Terms & Conditions
Dotted Line MFG, TERMS AND CONDITIONS OF SALE
Products ordered from JDMFG, LLC., DBA Dotted Line MFG , a California Limited Liability Company with offices at 400 S. Detroit St., #314, Los Angeles, CA 90036 (the "Seller") are sold to Seller's customers (each, a "Customer") in accordance with the following terms and conditions of sale (these "Terms and Conditions"):
1. Acceptance of These Terms and Conditions. These Terms and Conditions are incorporated into all invoices from Seller and are applicable to all sales of Seller's products and form a binding contract between the parties. Except for item number, product description, quantity, delivery schedule, price and special payment or delivery terms, if any (the "Order Details"), appearing on the first page of Seller's invoice, Seller hereby objects to and rejects any contrary or additional terms and conditions, including but not limited to those appearing on, incorporated by reference in or attached to a corresponding purchase order.
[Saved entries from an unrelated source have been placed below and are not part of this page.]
import Literature.MathematicalPhysics.QuantumFieldTheory.Balaban1983to89.B9SectEKernel
import Literature.MathematicalPhysics.QuantumFieldTheory.Balaban1983to89.B9Thm315Decay
import Literature.MathematicalPhysics.QuantumFieldTheory.Balaban1983to89.B1Eq324BenfattoClassTorusWindowCovariance
import Literature.MathematicalPhysics.QuantumFieldTheory.Balaban1983to89.B1Eq324BenfattoKernelEq324AnyGammaUnitRange
import Literature.MathematicalPhysics.QuantumFieldTheory.GaussianToolkit
import HarnessLib

/-!
# `Balaban1983to89.B1Eq324BenfattoClassSectEMember` — THE SECT. E FLUCTUATION PRECISION `C*Δ_kC` OF [Balaban1985BackgroundPropagators]
# (3.156)–(3.158) AND ITS INVERSE `C̃^{(k)}(Λ) = C^{(k)}(Λ)↾Λ̃` AS MEMBERS OF THE CLASS — matrix skeleton over finite real index sets with an
# abstract pseudo-distance, and [Balaban1982Higgs1] (3.24) for the Gaussian field of such a member on a labelled TORUS block, in both currencies,
# at every coupling `η ∈ (0,1]` (seat dag-n08-b gen 15; composes the pub-balaban Sect. E skeleton `B9SectEKernel`/`B6FromB4` with the n08 class road)

statement-level companion of a published source with citation tags; every declaration here is a theorem; nothing here is
a claim about the Yang–Mills mass gap

THE PRINTED LOCUS.  [Balaban1985BackgroundPropagators] (= [B9]) Sect. E p. 428: *"⟨B,(QG₁Q*)^{−1}B⟩ − a⟨B,B⟩ − 2⟨H₁D̃^{(2)}(B), J⟩ = ⟨B, Δ_kB⟩
(3.156). This form is considered on the subspace … B = CB̃ … C^{(k)}(Λ) = C(C*Δ_kC)^{−1}C*, or (C*Δ_kC)^{−1} = C̃^{(k)}(Λ) = C^{(k)}(Λ)↾_Λ̃ (3.158)
… It is more convenient to work with the operator C̃^{(k)}(Λ), because it is defined by a positive definite operator C*Δ_kC with a lower bound
γ₀ > 0 independent of k and U. … Localizing the operators in Δ_k and using the methods of Sect. B we can prove it for C*Δ_kC with an arbitrary
configuration U … These facts together with a uniform exponential decay of C*Δ_kC implies bounds and uniform exponential decay for C^{(k)}(Λ)"*
(GAPS G-B9-09: the lower bound `γ₀` is asserted, proved nowhere in print); p. 422 (3.132): *"|(QGQ*)^{−1}(y, y′)| ≤ O(1)…e^{−δ₁d(y,y′)} … and the same
for the operator with G₁"*; Theorem 3.15 p. 432 (3.187): *"|C^{(k)}(Λ; y, y′)| ≤ B₀e^{−δ₀|y−y′|}"*.  [Balaban1984PropagatorsII] p. 250: *"C is a
short-ranged operator, so C*Δ_kC has the same exponential decay as Δ_k"*.  [Balaban1985UV3] (= [B10]) p. 271: *"we obtain the Gaussian integral
determined by the positive quadratic form ⟨A, C*Δ_kCA⟩ … The number γ₁ is an upper bound of the positive, bounded operator C*Δ_kC"*; p. 261: the
cluster expansion of (22)–(25) is taken *"with respect to the Gaussian measure dμ_{C^{(0)}} … a covariance having an exponential decay property"*,
and (24) p. 262 cites [Balaban1982Higgs1] (3.24) for its cumulant remainder (node N08's row `h324c`).

WHY THIS MODULE (cell `pub-ymgap`, seat `dag-n08-b` gen 15, CLAIM-1; node N08 [Balaban1985UV3]).  After gen 14 the class road delivers (3.24) for the
Gaussian field of EVERY class member in four currencies (`N08-CLASS-TOOLKIT.md` §7), and what is left for row `h324c` is the IDENT at [B10]'s
objects; its member half is *«N06's `γ₀` + decay of [B10]'s fluctuation precision»* (seat n08-d's located memo `N08-CLASS-ENTRY-LOCATED-g14.md` §2 (b),
seat n08-w4's `N08-ALPHA-ROW-RESIDUAL-g5.md` §2 (b)).  This file is the MATRIX SKELETON of that half, in the currency of the pub-balaban Sect. E
skeleton (`B9SectEKernel`, `QGQInverse`, `B6FromB4`: finite real index sets, an abstract pseudo-distance `IsPseudoDist`): it turns the Sect.-E-shaped
inputs — the (3.132)-type decay of `P = (QG₁Q*)⁻¹`, the decay of the J-term, the locality of the elimination operator `C`, and the displayed lower
bound `γ₀` (resp., covariance side, `γ₀ ≤ C*Δ_kC ≤ γ₁` and the (3.187)-type decay of `(C*Δ_kC)⁻¹`) — into the member rows of the class theorems, and
composes the (3.24) capstones on a labelled torus block BY NAME (`…ClassTorusWindow.exists_presentation_of_torusDecay` ∘
`…KernelEq324AnyGammaUnitRange.eq324_kernel_of_expDecay_on_unit`, resp. `…ClassTorusWindowCovariance.exists_presentation_of_torusCovarianceDecay` ∘
seat n08-w5's `…ClassEntryFromCovarianceUniform.eq324_covariance_of_expDecay_on_unit`), with the class scalars quantified FIRST and the index types
INSIDE, so that ONE threshold window `b₁` and ONE constant `C` serve every step `k`, every region and every background at fixed scalars.

WHAT IS PROVED (standard axioms; no `sorry`; no definition).
* §1 precision side — `abs_deltaK_le` (`Δ_k := P − a·1 − 𝒥` decays like `(K_P + |a| + K_𝒥)e^{−δρ}`), ★★ `abs_sandwich_le` (`|(CᵀΔC)(b,b′)| ≤
  K_Δe^{2δr}m_C²·e^{−δρ(ιb, ιb′)}` for a local `C`, over `B6FromB4.sandwich_decay` in the pseudo-metric space `B9Thm315Decay.pms ρ`), `sandwich_symm`,
  ★ `sandwich_coercive_sum` (`B9SectEKernel.coercive_sandwich_of_range` read in the class binder shape), ★ `form_le_of_abs_le_exp` (an upper form bound
  `K·V` from entrywise decay, by the Schur test `QGQInverse.form_abs_le_of_schur` and a displayed lattice-sum constant `V`).
* §2 covariance side — ★★ `inv_rows_of_precision_bounds` (`T` symmetric, `γ₀ ≤ T ≤ γ₁` ⇒ `T⁻¹` symmetric, `(1/γ₁)`-coercive, `(1/γ₀)`-form-bounded;
  over `…ClassAppendixC.coercive_inv_of_form_le` and `GaussianToolkit.inv_form_bounds`).
* §3 capstones on a labelled torus block (variables `β`, `site : β → (ℤ/N)^d`, `lab : β → Fin m`, jointly injective), all at EVERY `η ∈ (0,1]`:
  ★★★ `eq324_torus_of_expDecay_on_unit` (precision currency one-stop), ★★★ `eq324_sectEPrecision_torus_on_unit` (§1's inputs ⇒ (3.24) for
  `μ_{(Cᵀ(P − a·1 − 𝒥)C)⁻¹}`), ★★★ `eq324_torusCovariance_of_expDecay_on_unit` (covariance currency one-stop), ★★★ `eq324_sectECovariance_torus_on_unit`
  (`γ₀ ≤ T ≤ γ₁` + decay of `T⁻¹` ⇒ (3.24) for `μ_{T⁻¹}`).
* §4 ★★★ `eq324_sectEPrecision_torus_of_gamma0Assembly_on_unit` — §3's precision capstone with the `γ₀`-coercivity DERIVED from the interface of cell
  pub-balaban's written γ₀-assembly (`B9SectEKernel.gamma0_assembly`: `QH = 1`, `(K + aQᵀQ)H = QᵀP`, (h1) covariant Stokes, (h2) Lemma 2.4′ on the
  admissible subspace, (hJ); the elimination matrix maps into the admissible subspace without decreasing norms), `γ₀ ≤ (c₂ − κ₂)/κ₁ − θ`.
* Two `example`s instantiate the scalar side of the Sect.-E capstones (non-vacuity of the binder lists).
HONEST SCOPE.  Count-neutral matrix bookkeeping composing LANDED theorems of this cell and of cell pub-balaban BY NAME; the inputs are DISPLAYED, not
proved: the (3.132)-type decay of `(QG₁Q*)⁻¹` and of the J-term, the locality of `C`, the lower bound `γ₀` (G-B9-09 — asserted, not proved, in print; in §4 its analytic inputs (h1), (h2), (hJ) instead),
resp. `γ₁` and the (3.187)-type decay — they are node N06's ([B9]) content; the junction to the cell's Sect. E letters of record (def-Y's
`Node00.OpsYSectE.CsDeltaCY`/`deltaKY` over `Module.End ℂ`, `𝔸`-valued) is THE IDENT and is NOT made, NOT commissioned, NOT claimed; the Hamiltonian
letters of the (α)-socket (class II) are untouched; nothing of [Balaban1985UV3], [Balaban1984UV2], [BenfattoEtAl1978] or [Balaban1985BackgroundPropagators]
is asserted or discharged; node N08 is NOT discharged; nothing about d = 4, the continuum, OS axioms, a mass gap or the Clay problem.
-/

noncomputable section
Customer 's acceptance of the products identified in the Order Details shall constitute acceptance of these Terms and Conditions. To the extent Customer and Seller have entered into a separate, specific written agreement executed by both parties regarding the purchase of the Products and/or Services to which this Order applies, such agreement shall govern such purchases where conflicts exist between it and these Terms and Conditions.
All products ordered from JDMFG, LLC., d/b/a Dotted Line MFG, are sold to customers pursuant to terms and conditions of sale located online at the following link: https://www.dottedlinemfg.com/terms-conditions-dlmfg which are hereby incorporated by reference into this invoice and shall govern the transaction between the parties. These terms and conditions are applicable to all sales of Dotted Line MFG products and form the entire binding contract between the parties. Except for item number, product description, quantity, delivery schedule, price and special payment or delivery terms, if any (the "Order Details"), appearing on the first page of this invoice, Dotted Line MFG hereby objects to and rejects any contrary or additional terms and conditions, including but not limited to those appearing on, incorporated by reference in or attached to a corresponding purchase order. Your acceptance of this invoice by tendering payment to Dotted Line MFG shall constitute acceptance of these terms and conditions. These terms and conditions are subject to change, and that the terms and conditions in effect at the time of each new order shall be those on located at https://gaiterking.com/pages/terms-conditions at the time each invoice is issued to customer. If you have any issue accessing the terms and conditions, or would otherwise like to request a written copy of the terms and conditions, then please respond to the email account that issued this invoice, along with a copy to email@example.com.
2. Billing and Payment.
A) Payment shall be due upon the receipt of invoice unless separately agreed to in writing by Seller. In the event that Seller extends credit, then Seller will assess (i) service charges of one and one-half percent (1-1/2%) per month (18% annually) on past due accounts and (ii) the highest permissible fee for all returned checks. Notwithstanding the foregoing, Seller may require payment in advance and Seller reserves the right to hold shipment of products until after receipt of Customer's payment in Seller’s sole discretion.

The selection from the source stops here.